DATA TO EXAMINE below:
import Literature.Barriers.CriticalPhenomena.GridSAWFormulaTilesB
import Literature.Barriers.CriticalPhenomena.GridSAWFormulaTilesC
import Literature.Barriers.CriticalPhenomena.GridSAWGridFormulaGraphExplicit
import Literature.Barriers.CriticalPhenomena.GridSAWOuterReturns
import Literature.Barriers.CriticalPhenomena.GridSAWTiledDrawingSub
import HarnessLib

/-!
# The tiling of the grid drawing of the graph of a formula: kinds, placements, names, returns

The layout of the grid drawing `E₀` of `Literature.Combinatorics.SimpleGraph.GridFormula.graphOf ψ`
(Liśkiewicz–Ogihara–Toda 2003, Lemma 4 / Theorem 7; tree fact `GridSAW.LOT2003_lemma4_gadgets`),
assembled (`assembleOn`, `GridSAWTiledDrawingOn.lean`) from the tiles of
`GridSAWFormulaTiles{A,B,C}.lean` and completed by the outer returns of `GridSAWOuterReturns.lean`:

* `Kind` — the twenty tile kinds, with `Kind.tile`, `Kind.roles`, `Kind.validW`;
* the LAYOUT: the `V × N` matrix of tiles `(i, j)` (row `i` = variable, column `j` = literal
  occurrence) at origin `(72 j, -54 (i + 1))`, every row running west to east; the clause-row
  column tiles at `(72 j, -54 V - 40)`; the rung tiles of the three-literal clauses at
  `(72 · cstart q, -54 V - 48)`; kinds `mKind`, `cKind` (first / middle / last column, tile type
  `tileTy`, the doubling cell inside tile `(0, 0)`, landing slot and clause width for the columns);
* the NAMES: `mName`, `cName`, `rName` send the role of a local vertex (`TileRole`) to the vertex
  of `graphOf ψ` it draws (`17 k`, `17 k + 1 + b`, `gbase g + code`); the placements `matrixP`,
  `clauseP`, `rungP`, `placements`; positions `gposOf` (first placement listing the name);
* the RETURNS `returns ψ`: the chain edge from the east end of row `i` (exit corner of its last
  cell, drawn on the east side `x = 72 N`) to the connector starting row `i + 1` (on the west side
  `x = 0`), the last one into the clause row, with margins `V - i`;
* the BODY `body ψ`: the drawing on the vertex list `vertsListOf ψ` whose edge list IS the edge
  list `edgesOf ψ` of the graph minus the return edges, each edge drawn by the path of the placed
  tile edge with the same ends (`lookupPath`; `GridSAWTiledDrawingSub.lean`), and **`drawing ψ`**
  (body plus returns) — so that the drawn graph is `graphOf ψ` by construction
  (`drawing_ends_iff`).

The hypotheses of `assembleSub_isValid` / `ReturnsOK` and the machine are the sequels.

## References

* M. Liśkiewicz, M. Ogihara, S. Toda, TCS 304 (2003) 129–156, §3 (proof of Lemma 4), §4 (proof
  of Theorem 7: the grid embedding `E₀`).
-/

namespace Literature.Barriers.CriticalPhenomena.GridSAW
End of DATA TO EXAMINE.
▸ TASK GOAL
The lines to return are those holding the string "last" anywhere in the listing above.

▸ COMPLETED TASK
  `(72 · cstart q, -54 V - 48)`; kinds `mKind`, `cKind` (first / middle / last column, tile type
* the RETURNS `returns ψ`: the chain edge from the east end of row `i` (exit corner of its last
  `x = 0`), the last one into the clause row, with margins `V - i`;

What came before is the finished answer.